● Work instructions: Could you output, exactly and with nothing else, every line from the one that contains "The streaming identity" through the last line of the listing below?

● Excerpted records:
*-*-*

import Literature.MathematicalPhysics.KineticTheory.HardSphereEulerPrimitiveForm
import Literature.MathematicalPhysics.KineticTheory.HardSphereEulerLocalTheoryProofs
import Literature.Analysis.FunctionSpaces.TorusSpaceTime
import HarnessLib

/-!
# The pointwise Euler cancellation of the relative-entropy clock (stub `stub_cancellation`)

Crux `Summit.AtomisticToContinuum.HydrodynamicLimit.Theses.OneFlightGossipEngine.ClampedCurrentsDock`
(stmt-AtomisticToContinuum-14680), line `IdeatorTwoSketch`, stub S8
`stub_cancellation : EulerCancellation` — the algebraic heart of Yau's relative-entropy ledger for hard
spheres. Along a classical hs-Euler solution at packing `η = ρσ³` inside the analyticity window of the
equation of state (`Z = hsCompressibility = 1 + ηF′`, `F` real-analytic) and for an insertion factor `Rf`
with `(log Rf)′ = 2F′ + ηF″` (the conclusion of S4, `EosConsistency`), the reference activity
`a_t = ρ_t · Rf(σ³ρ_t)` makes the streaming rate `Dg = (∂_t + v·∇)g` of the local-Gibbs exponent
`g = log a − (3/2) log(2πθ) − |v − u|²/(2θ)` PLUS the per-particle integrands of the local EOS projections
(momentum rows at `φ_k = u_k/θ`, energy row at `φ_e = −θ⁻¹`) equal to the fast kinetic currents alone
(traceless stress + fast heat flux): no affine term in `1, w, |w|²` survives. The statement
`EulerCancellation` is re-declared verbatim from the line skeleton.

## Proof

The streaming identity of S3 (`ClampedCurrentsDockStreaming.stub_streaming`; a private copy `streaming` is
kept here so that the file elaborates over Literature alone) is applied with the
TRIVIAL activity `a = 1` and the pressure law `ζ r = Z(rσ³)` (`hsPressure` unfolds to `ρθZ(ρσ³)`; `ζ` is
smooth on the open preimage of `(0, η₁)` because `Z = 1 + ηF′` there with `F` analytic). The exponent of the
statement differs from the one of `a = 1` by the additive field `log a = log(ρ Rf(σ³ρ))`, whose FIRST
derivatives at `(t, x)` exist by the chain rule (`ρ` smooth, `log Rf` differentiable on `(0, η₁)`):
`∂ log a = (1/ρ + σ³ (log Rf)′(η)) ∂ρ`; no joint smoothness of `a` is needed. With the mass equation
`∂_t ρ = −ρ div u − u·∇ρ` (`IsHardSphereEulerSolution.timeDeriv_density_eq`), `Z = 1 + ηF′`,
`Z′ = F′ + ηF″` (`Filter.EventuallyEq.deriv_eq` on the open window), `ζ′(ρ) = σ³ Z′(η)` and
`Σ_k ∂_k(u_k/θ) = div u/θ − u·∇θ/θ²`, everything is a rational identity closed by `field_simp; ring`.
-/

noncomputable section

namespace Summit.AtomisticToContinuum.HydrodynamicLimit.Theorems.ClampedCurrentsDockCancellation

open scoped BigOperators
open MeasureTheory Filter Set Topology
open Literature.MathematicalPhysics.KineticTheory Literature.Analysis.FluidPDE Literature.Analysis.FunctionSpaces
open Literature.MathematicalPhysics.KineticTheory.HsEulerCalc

*-*-*

● Final answer:
The streaming identity of S3 (`ClampedCurrentsDockStreaming.stub_streaming`; a private copy `streaming` is
kept here so that the file elaborates over Literature alone) is applied with the
TRIVIAL activity `a = 1` and the pressure law `ζ r = Z(rσ³)` (`hsPressure` unfolds to `ρθZ(ρσ³)`; `ζ` is
smooth on the open preimage of `(0, η₁)` because `Z = 1 + ηF′` there with `F` analytic). The exponent of the
statement differs from the one of `a = 1` by the additive field `log a = log(ρ Rf(σ³ρ))`, whose FIRST
derivatives at `(t, x)` exist by the chain rule (`ρ` smooth, `log Rf` differentiable on `(0, η₁)`):
`∂ log a = (1/ρ + σ³ (log Rf)′(η)) ∂ρ`; no joint smoothness of `a` is needed. With the mass equation
`∂_t ρ = −ρ div u − u·∇ρ` (`IsHardSphereEulerSolution.timeDeriv_density_eq`), `Z = 1 + ηF′`,
`Z′ = F′ + ηF″` (`Filter.EventuallyEq.deriv_eq` on the open window), `ζ′(ρ) = σ³ Z′(η)` and
`Σ_k ∂_k(u_k/θ) = div u/θ − u·∇θ/θ²`, everything is a rational identity closed by `field_simp; ring`.
-/

noncomputable section

namespace Summit.AtomisticToContinuum.HydrodynamicLimit.Theorems.ClampedCurrentsDockCancellation

open scoped BigOperators
open MeasureTheory Filter Set Topology
open Literature.MathematicalPhysics.KineticTheory Literature.Analysis.FluidPDE Literature.Analysis.FunctionSpaces
open Literature.MathematicalPhysics.KineticTheory.HsEulerCalc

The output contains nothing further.